Saved data entries
import Summits.BirchSwinnertonDyer.BirchSwinnertonDyer.Theorems.PrintCf2RamifiedOffTYZBlockFreeRho
import HarnessLib

/-!
# Route `PrintCf2`, crux stmt-BirchSwinnertonDyer-20509 `RamifiedOffTYZOfFacts` — ★ THE BLOCK-FREE STRUCTURE THEOREM FOR C⁺: on the block-free family
# `C⁺(n) ⟺ depth_{A(ℍ′_n)/tors} P(n) = [X(h) ∈ 2ℚ^{×2}]` — the generator side ELIMINATED, the statement indexed by the descent class of the
# `A_n`-generator alone (cell `bsd-print-cf2`, LEAD of 20509 g18, line `offtyz-v7`, lineage cycle 19; fact-free, Theses-free, no `def`)

HONEST FRAMING (crux 20509 = `𝔅_ram → WAllCornerFTwoRamifiedOffTYZProved`, DECIDING, OPEN AS A CLASS; C⁺ = `stub_offTYZ_levelTwoScriptLExact` = item
stmt-BirchSwinnertonDyer-23431: on the jump-one rank-one class `2 ∥ 𝓛(n)`; OPEN, equivalent to `BSD(E_n, 2)` there).  ASSEMBLY ONLY: TYZ §3 as displayed
(`D.Printed`: Thm. 3.5 main clause, integrality, Lemma 3.18), the compositum sentence (`D.CMPointCompositumPrinted`: on the block-free family
`Gal(ℍ′_n/ℚ)` is commutative) and GZK are HYPOTHESES, exactly as in the files assembled: g3's `ρ`-free dichotomy (`…LevelTwoRhoValve`), g16's visibility
criterion (`…VisibleGenerator`, `…LowerHalfVisibleSeven`), and this seat's cycle-19 files `…GeneratorDepth{,RhoOne}` (`depth α_n ≤ 1`; `ρ = 1 ⟹
[Q₁] ≠ 0`), `…InvisibleGenerator` (`d(h) = 2 ⟹ [α_n] = 0`) and `…BlockFreeRho` (`ρ(n)` from `X(h)`).  Nothing is asserted; no named fact is introduced.

* `levelTwo_iff_depth_eq_one_of_X_eq_two_mul_sq` — `h = (2s², Y)` (the INVISIBLE special stratum): **C⁺ at `n` ⟺ `P(n) ∈ 2A(ℍ′_n) + tors ∧ P(n) ∉
  4A(ℍ′_n) + tors`** (no `ρ`-hypothesis).
* `levelTwo_iff_not_twoDivisible_of_X_ne_two_mul_sq` — `X(h) ∉ 2ℚ^{×2}` (the strata `ρ = 1` and visible-special): **C⁺ at `n` ⟺ `P(n) ∉ 2A(ℍ′_n) +
  tors`** (no `ρ`-hypothesis).
* ★★★ `levelTwo_iff_depth_genusPoint_blockFree` — **THE STRUCTURE THEOREM**: square-free `n ≡ 7 (mod 8)` with no divisor `≡ 5 (mod 8)`,
  `ord_{s=1} L(E_n, s) = 1`, GZK, displays, `h = (X, Y)` ANY generator of `A_n(ℚ)` modulo torsion ⟹ (C⁺ at `n` ⟺ [`X ∈ 2ℚ^{×2}` and `P(n)` has depth
  exactly `1`] or [`X ∉ 2ℚ^{×2}` and `P(n)` has depth `0`]).

What this buys the line (LEAD census, crux 20509): ONE by-name statement of everything the lineage proved about C⁺ on the block-free family; the open
content is the `2`-adic depth of TYZ's point `P(n)` (⟸ the genus period `Z(n)` modulo `4A`; the census instrument of g17/g18 measures it: `= [d(h) = 2]` at
all 117 + 27 G-members of the `k = 2, 3` block-free sectors, one deeper exactly at the 5 + 2 B-members).  Beyond-print theorem: YES as a reduction (conditional
on the displays + GZK); the depth itself — Kolyvagin exactness at `2` — stays the crux.  BSD is not proved by any of this; C⁺ / crux 20509 stay OPEN; no class
is closed by this file.

References: [cite: TianYuanZhang2017, §1 (arXiv:1411.4728 chunk p0002 L101–L110: `ρ(n)`, `φ_n : A_n → E_n`), §3.1 (p0011 L27–L36, L58–L66),
Prop. 3.2 (3) (p0010 L112), Thm. 3.5 (p0011 L94–L100), Lemma 3.18 (p0017 L152–L153)]; [cite: SilvermanTate2015, §3.4 Prop. 3.7, Prop. 3.8(b), §3.5 (the map α)];
[cite: SilvermanAEC2009, III.2.3(d), Prop. X.1.4, X.4.9]; [cite: Darmon2004, Thm. 3.22] (GZK, binder `hGZK`); [cite: Lang2002, VI §1 Thm. 1.2, Cor. 1.4];
tree: `Literature/…/IsogenyTwoTorsionProofs` (`twoIsogenyFun`, `addX_self_mul`), `…/TwoIsogenyDualPoints` (`twoIsogenyDualFun_twoIsogenyFun'`),
`…/TwoIsogenyDescentAlpha` (`xSqClass`, `xSqClass_add`), `…/TwoIsogenySelmerGroupRankProofs` (`mem_range_twoIsogenyFun_of_xSqClass_eq_one`),
`TianYuanZhang2017/GenusDescentEnSide` (`stub_S0`, `stub_S1`, `stub_S3`, `ψQ`), this seat's `…GeneratorDepthRhoOne`, `…InvisibleGenerator` and g3/g16's
`…LevelTwoRhoValve`, `…VisibleGenerator`, `…LowerHalfVisibleSeven`; LEAD memo `Cruxes/RamifiedOffTYZOfFacts/Lines/offtyz_v7_GeneratorDepth.md` §7.
-/

noncomputable section

open scoped Classical

open WeierstrassCurve WeierstrassCurve.Affine WeierstrassCurve.Affine.Point
  Literature.NumberTheory.EllipticCurves Literature.NumberTheory.EllipticCurves.Rank1Residual
  Summit.BirchSwinnertonDyer.Rank1Residual
  Literature.NumberTheory.EllipticCurves.TianYuanZhang2017
  Literature.NumberTheory.EllipticCurves.TianYuanZhang2017.W2
  Summit.BirchSwinnertonDyer.PrintCf2.GaloisMotion
  Summit.BirchSwinnertonDyer.Rank1Residual.P2.ThetaDescent
  Summit.BirchSwinnertonDyer.PrintCf2.LowerHalfVisible
  Summit.BirchSwinnertonDyer.PrintCf2.VisibleGenerator

set_option autoImplicit false

namespace Summit.BirchSwinnertonDyer.PrintCf2.BlockFreeStructure

variable {n : ℕ}

/-! ## §2 THE BLOCK-FREE STRUCTURE THEOREM: C⁺ at `n` is decided by the descent class `d(h)` of the `A_n`-generator and the
`2`-adic depth of TYZ's point `P(n)` in `A(ℍ′_n)/tors` — `d(h) = 2`: depth exactly one; otherwise: depth zero -/

/-- `2s²` (`s ≠ 0`) is not a rational square. [folklore] -/
private theorem not_sq_of_two_mul_sq {X s : ℚ} (hs : s ≠ 0) (hX : X = 2 * s ^ 2) : ¬ ∃ q : ℚ, X = q ^ 2 := by
  rintro ⟨q, hq⟩
  have h2 : IsSquare ((2 : ℕ) : ℚ) := ⟨q / s, by
    rw [div_mul_div_comm, ← pow_two, ← pow_two, ← hq, hX]; push_cast; field_simp⟩
  obtain ⟨m, hm⟩ := Rat.isSquare_natCast_iff.1 h2
  have hm2 : m ≤ 2 := by nlinarith
  interval_cases m <;> omega

/-- For odd `n`, no divisor is `≡ 6 (mod 8)`; with «no divisor `≡ 5 (mod 8)`» the family has NO block. [folklore] -/
private theorem noBlock_of_odd₃ (hodd : Odd n) (hnb : ∀ d ∈ n.divisors, d % 8 ≠ 5) :
    ∀ d ∈ n.divisors, d % 8 ≠ 5 ∧ d % 8 ≠ 6 := by
  intro d hd
  refine ⟨hnb d hd, fun h6 => ?_⟩
  obtain ⟨k, hk⟩ := hodd.of_dvd_nat (Nat.dvd_of_mem_divisors hd)
  omega

/-- A generator of `A_n(ℚ)` modulo torsion has `X ≠ 0` when `rank E_n(ℚ) = 1` (`(0,0) = T̄` is torsion). [folklore] -/
private theorem X_ne_zero_of_generator (hsq : Squarefree n)
    (hrank : haveI := isElliptic_congruentNumberCurve hsq.ne_zero; (congruentNumberCurve n).mordellWeilRank = 1)
    {X Y : ℚ} (h : (Atwo n).toAffine.Nonsingular X Y)
    (hgen : ∀ P : (Atwo n).toAffine.Point, ∃ m : ℤ, IsOfFinAddOrder (P - m • (Point.some X Y h : (Atwo n).toAffine.Point))) :
    X ≠ 0 := by
  haveI := isElliptic_congruentNumberCurve hsq.ne_zero
  intro hX0
  have hrank2 : 1 ≤ (Atwo n).mordellWeilRank := by
    rw [← (congruentNumberCurve n).twoIsogeny.mordellWeilRank_eq, hrank]
  obtain ⟨x₁, hx₁⟩ := LevelTwo.exists_not_isOfFinAddOrder_of_one_le_rank (Atwo n) hrank2
  have hnt : ¬ IsOfFinAddOrder (Point.some X Y h : (Atwo n).toAffine.Point) :=
    LevelTwo.not_isOfFinAddOrder_of_generates hx₁ (hgen x₁)
  have hY : Y = 0 := by
    have := Atwo_equation h; rw [hX0] at this; nlinarith [sq_nonneg Y]
  apply hnt
  have e : (Point.some X Y h : (Atwo n).toAffine.Point) = (Atwo n).twoTorsionPoint := by
    subst hX0 hY; rfl
  rw [e]; convert isOfFinAddOrder_twoTorsionPoint (Atwo n) using 3; all_goals congr!

/-- **C⁺ ON THE STRATUM `d(h) = 2` (no `ρ`-hypothesis): `⟺ P(n) ∈ 2A(ℍ′_n) + tors ∧ P(n) ∉ 4A(ℍ′_n) + tors`.**  Square-free `n ≡ 7 (mod 8)` with no
divisor `≡ 5 (mod 8)` (block-free); `ord_{s=1} L(E_n, s) = 1`; GZK; data `D` with `Printed` and `CMPointCompositumPrinted`; `h = (2s², Y)` a generator of
`A_n(ℚ)` modulo torsion.  (`ρ(n) = 0` by `rhoIndex_eq_one_of_X_not_sq`; then `InvisibleGenerator.levelTwo_iff_depth_genusPoint_eq_one_of_X_eq_two_mul_sq`.)
[cite: TianYuanZhang2017, §1 (p0002 L101–L110), §3.1 (p0011 L27–L36, L58–L66), Thm. 3.5 (p0011 L94–L100), Lemma 3.18 (p0017 L152–L153)] [cite: Darmon2004, Thm. 3.22] -/
theorem levelTwo_iff_depth_eq_one_of_X_eq_two_mul_sq (hGZK : rank_eq_analyticRank_of_analyticRank_le_one)
    (hsq : Squarefree n) (h7 : n % 8 = 7) (hnb : ∀ d ∈ n.divisors, d % 8 ≠ 5)
    (hr : haveI := isElliptic_congruentNumberCurve hsq.ne_zero; (congruentNumberCurve n).analyticRank = 1)
    (D : GenusPointData n) (hPr : D.Printed) (hC : D.CMPointCompositumPrinted)
    {X Y : ℚ} (h : (Atwo n).toAffine.Nonsingular X Y) {s : ℚ} (hs : s ≠ 0) (hX : X = 2 * s ^ 2)
    (hgen : ∀ P : (Atwo n).toAffine.Point, ∃ m : ℤ, IsOfFinAddOrder (P - m • (Point.some X Y h : (Atwo n).toAffine.Point))) :
    (∀ L : ℤ, IsScriptL n L → (2 : ℤ) ∣ L ∧ ¬ (4 : ℤ) ∣ L) ↔
      ((∃ y : APoint D.H, IsOfFinAddOrder (D.P n - (2 : ℤ) • y)) ∧
        ¬ ∃ y : APoint D.H, IsOfFinAddOrder (D.P n - (4 : ℤ) • y)) := by
  haveI := isElliptic_congruentNumberCurve hsq.ne_zero
  have hn1 : 1 < n := by omega
  have hrank : (congruentNumberCurve n).mordellWeilRank = 1 := (hGZK _ hr.le).1.trans hr
  have hρ : (rhoSubgroup n).index = 1 := rhoIndex_eq_one_of_X_not_sq hsq hn1 hrank h hgen (not_sq_of_two_mul_sq hs hX)
  exact InvisibleGenerator.levelTwo_iff_depth_genusPoint_eq_one_of_X_eq_two_mul_sq hGZK hsq h7 hnb hr D hPr hC hρ h hs hX hgen

/-- **C⁺ OFF THE STRATUM `d(h) = 2` (no `ρ`-hypothesis): `⟺ P(n) ∉ 2A(ℍ′_n) + tors`.**  Same setting, `h = (X, Y)` a generator of `A_n(ℚ)` modulo
torsion with `X ∉ 2ℚ^{×2}`.  Two sub-cases, both landed: `X ∈ ℚ^{×2}` (`ρ(n) = 1` by `rhoIndex_eq_two_of_X_sq`;
`GeneratorDepth.levelTwo_iff_genusPoint_not_twoDivisible_of_rhoIndex_eq_two`) and `X ∉ ℚ² ∪ 2ℚ²` (the VISIBLE special stratum: `[α_n] ≠ 0` by g16's
`VisibleGenerator.not_twoDivisible_of_sq_add_four`, then g3's `ρ`-free dichotomy `LevelTwoRhoValve.levelTwo_iff_genusPoint_not_twoDivisible`).
[cite: TianYuanZhang2017, §1 (p0002 L101–L110), §3.1 (p0011 L27–L36, L58–L66), Thm. 3.5 (p0011 L94–L100), Lemma 3.18 (p0017 L152–L153)] [cite: SilvermanAEC2009, Prop. X.1.4] [cite: Darmon2004, Thm. 3.22] -/
theorem levelTwo_iff_not_twoDivisible_of_X_ne_two_mul_sq (hGZK : rank_eq_analyticRank_of_analyticRank_le_one)
    (hsq : Squarefree n) (h7 : n % 8 = 7) (hnb : ∀ d ∈ n.divisors, d % 8 ≠ 5)
    (hr : haveI := isElliptic_congruentNumberCurve hsq.ne_zero; (congruentNumberCurve n).analyticRank = 1)
    (D : GenusPointData n) (hPr : D.Printed) (hC : D.CMPointCompositumPrinted)
    {X Y : ℚ} (h : (Atwo n).toAffine.Nonsingular X Y) (hX : ¬ ∃ s : ℚ, X = 2 * s ^ 2)
    (hgen : ∀ P : (Atwo n).toAffine.Point, ∃ m : ℤ, IsOfFinAddOrder (P - m • (Point.some X Y h : (Atwo n).toAffine.Point))) :
    (∀ L : ℤ, IsScriptL n L → (2 : ℤ) ∣ L ∧ ¬ (4 : ℤ) ∣ L) ↔
      ¬ ∃ y : APoint D.H, IsOfFinAddOrder (D.P n - (2 : ℤ) • y) := by
  haveI := isElliptic_congruentNumberCurve hsq.ne_zero
  have hn0 : n ≠ 0 := hsq.ne_zero
  have hodd : Odd n := Nat.odd_iff.mpr (by omega)
  have h8 : n % 8 = 5 ∨ n % 8 = 6 ∨ n % 8 = 7 := Or.inr (Or.inr h7)
  have hrank : (congruentNumberCurve n).mordellWeilRank = 1 := (hGZK _ hr.le).1.trans hr
  by_cases hXsq : ∃ q : ℚ, X = q ^ 2
  · have hρ2 : (rhoSubgroup n).index = 2 := rhoIndex_eq_two_of_X_sq hsq hrank h hgen hXsq
    exact GeneratorDepth.levelTwo_iff_genusPoint_not_twoDivisible_of_rhoIndex_eq_two hGZK hsq h7 hnb hr D hPr hC hρ2
  · -- the visible special stratum
    have h35 : D.thm35Main := hPr.2.2.2.2.1
    have hLs : D.scriptLSpec := hPr.1
    have h318 : D.lemma318 := hPr.2.2.2.2.2.2.2.2.1
    obtain ⟨z, Φ, ΓH, ΓH', σ, θ, c, ρ₂, ρ₄, hconj, -, hcomp⟩ := hC
    have hcomm : ∀ g : D.H ≃ₐ[ℚ] D.H, g * c = c * g := fun g => hcomp.commute_of_noBlock (noBlock_of_odd₃ hodd hnb) g c
    have hα : GeneratesFreePart n (ΘA hn0 (Point.some X Y h)) := generatesFreePart_ΘA hn0 _ hgen
    obtain ⟨Y', hP, hmap⟩ := exists_map_ΘA_eq_some hsq D h
    have hX12 : ¬ ∃ q : ℚ, X = q ^ 2 ∨ X = 2 * q ^ 2 := by
      rintro ⟨q, hq | hq⟩
      · exact hXsq ⟨q, hq⟩
      · exact hX ⟨q, hq⟩
    have hα2 : ¬ ∃ y : APoint D.H, IsOfFinAddOrder
        (Point.map (W' := curveA) (D.embK n (Nat.mem_divisors_self n hsq.ne_zero)) (ΘA hn0 (Point.some X Y h)) - (2 : ℤ) • y) := by
      rw [hmap]
      exact not_twoDivisible_of_sq_add_four D hodd h318 c hconj.1 hconj.2.2 hcomm hP (not_sq_add_four_of_not_sq hn0 h hX12)
    exact LevelTwoRhoValve.levelTwo_iff_genusPoint_not_twoDivisible hGZK hsq h8 hr D h35 hLs hα hα2

/-- **THE BLOCK-FREE STRUCTURE THEOREM FOR C⁺.**  Square-free `n ≡ 7 (mod 8)` with no divisor `≡ 5 (mod 8)` (every prime `≡ ±1 (mod 8)`; `ℍ′_n = L_n(i)`);
`ord_{s=1} L(E_n, s) = 1`; GZK; data `D` with TYZ §3 as displayed (`Printed`) and the compositum sentence; `h = (X, Y)` ANY generator of `A_n(ℚ)` modulo
torsion (`A_n : Y² = X³ + 4n²X`).  Then the conclusion of `stub_offTYZ_levelTwoScriptLExact` at `n` — `2 ∥ 𝓛(n)`, i.e. `BSD(E_n, 2)` on the jump-one
class — holds **iff the `2`-adic depth of TYZ's point `P(n)` in `A(ℍ′_n)/tors` equals `[X ∈ 2ℚ^{×2}]`**: `X = 2s²` and `P(n) ∈ 2A + tors ∧
P(n) ∉ 4A + tors`, or `X ∉ 2ℚ^{×2}` and `P(n) ∉ 2A + tors`.  (The generator side of C⁺ on the block-free family — `ρ(n)`, `[α_n]`, the depth of the
half of the Mordell–Weil generator — is COMPUTED by the lineage's theorems; what remains is the depth of `P(n)` alone.)
[cite: TianYuanZhang2017, §1 (p0002 L101–L110), §3.1 (p0011 L27–L36, L58–L66), Prop. 3.2 (3) (p0010 L112), Thm. 3.5 (p0011 L94–L100), Lemma 3.18 (p0017 L152–L153)]
[cite: SilvermanAEC2009, Prop. X.1.4, X.4.9] [cite: Darmon2004, Thm. 3.22] [cite: Lang2002, VI §1 Thm. 1.2, Cor. 1.4] -/
theorem levelTwo_iff_depth_genusPoint_blockFree (hGZK : rank_eq_analyticRank_of_analyticRank_le_one)
    (hsq : Squarefree n) (h7 : n % 8 = 7) (hnb : ∀ d ∈ n.divisors, d % 8 ≠ 5)
    (hr : haveI := isElliptic_congruentNumberCurve hsq.ne_zero; (congruentNumberCurve n).analyticRank = 1)
    (D : GenusPointData n) (hPr : D.Printed) (hC : D.CMPointCompositumPrinted)
    {X Y : ℚ} (h : (Atwo n).toAffine.Nonsingular X Y)
    (hgen : ∀ P : (Atwo n).toAffine.Point, ∃ m : ℤ, IsOfFinAddOrder (P - m • (Point.some X Y h : (Atwo n).toAffine.Point))) :
    (∀ L : ℤ, IsScriptL n L → (2 : ℤ) ∣ L ∧ ¬ (4 : ℤ) ∣ L) ↔
      (((∃ s : ℚ, X = 2 * s ^ 2) ∧ (∃ y : APoint D.H, IsOfFinAddOrder (D.P n - (2 : ℤ) • y)) ∧
          ¬ ∃ y : APoint D.H, IsOfFinAddOrder (D.P n - (4 : ℤ) • y)) ∨
        ((¬ ∃ s : ℚ, X = 2 * s ^ 2) ∧ ¬ ∃ y : APoint D.H, IsOfFinAddOrder (D.P n - (2 : ℤ) • y))) := by
  haveI := isElliptic_congruentNumberCurve hsq.ne_zero
  have hrank : (congruentNumberCurve n).mordellWeilRank = 1 := (hGZK _ hr.le).1.trans hr
  by_cases hX : ∃ s : ℚ, X = 2 * s ^ 2
  · obtain ⟨s, hs⟩ := hX
    have hs0 : s ≠ 0 := by
      rintro rfl
      exact X_ne_zero_of_generator hsq hrank h hgen (by rw [hs]; ring)
    rw [levelTwo_iff_depth_eq_one_of_X_eq_two_mul_sq hGZK hsq h7 hnb hr D hPr hC h hs0 hs hgen]
    constructor
    · intro hd; exact Or.inl ⟨⟨s, hs⟩, hd⟩
    · rintro (⟨-, hd⟩ | ⟨hno, -⟩)
      · exact hd
      · exact absurd ⟨s, hs⟩ hno
  · rw [levelTwo_iff_not_twoDivisible_of_X_ne_two_mul_sq hGZK hsq h7 hnb hr D hPr hC h hX hgen]
    constructor
    · intro hd; exact Or.inr ⟨hX, hd⟩
    · rintro (⟨hyes, -⟩ | ⟨-, hd⟩)
      · exact absurd hyes hX
      · exact hd

end Summit.BirchSwinnertonDyer.PrintCf2.BlockFreeStructure

end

**The task:** Using the records above, report each line with the string "RamifiedOffTYZOfFacts".

**Answer to this exercise:**
# Route `PrintCf2`, crux stmt-BirchSwinnertonDyer-20509 `RamifiedOffTYZOfFacts` — ★ THE BLOCK-FREE STRUCTURE THEOREM FOR C⁺: on the block-free family
`…LevelTwoRhoValve`, `…VisibleGenerator`, `…LowerHalfVisibleSeven`; LEAD memo `Cruxes/RamifiedOffTYZOfFacts/Lines/offtyz_v7_GeneratorDepth.md` §7.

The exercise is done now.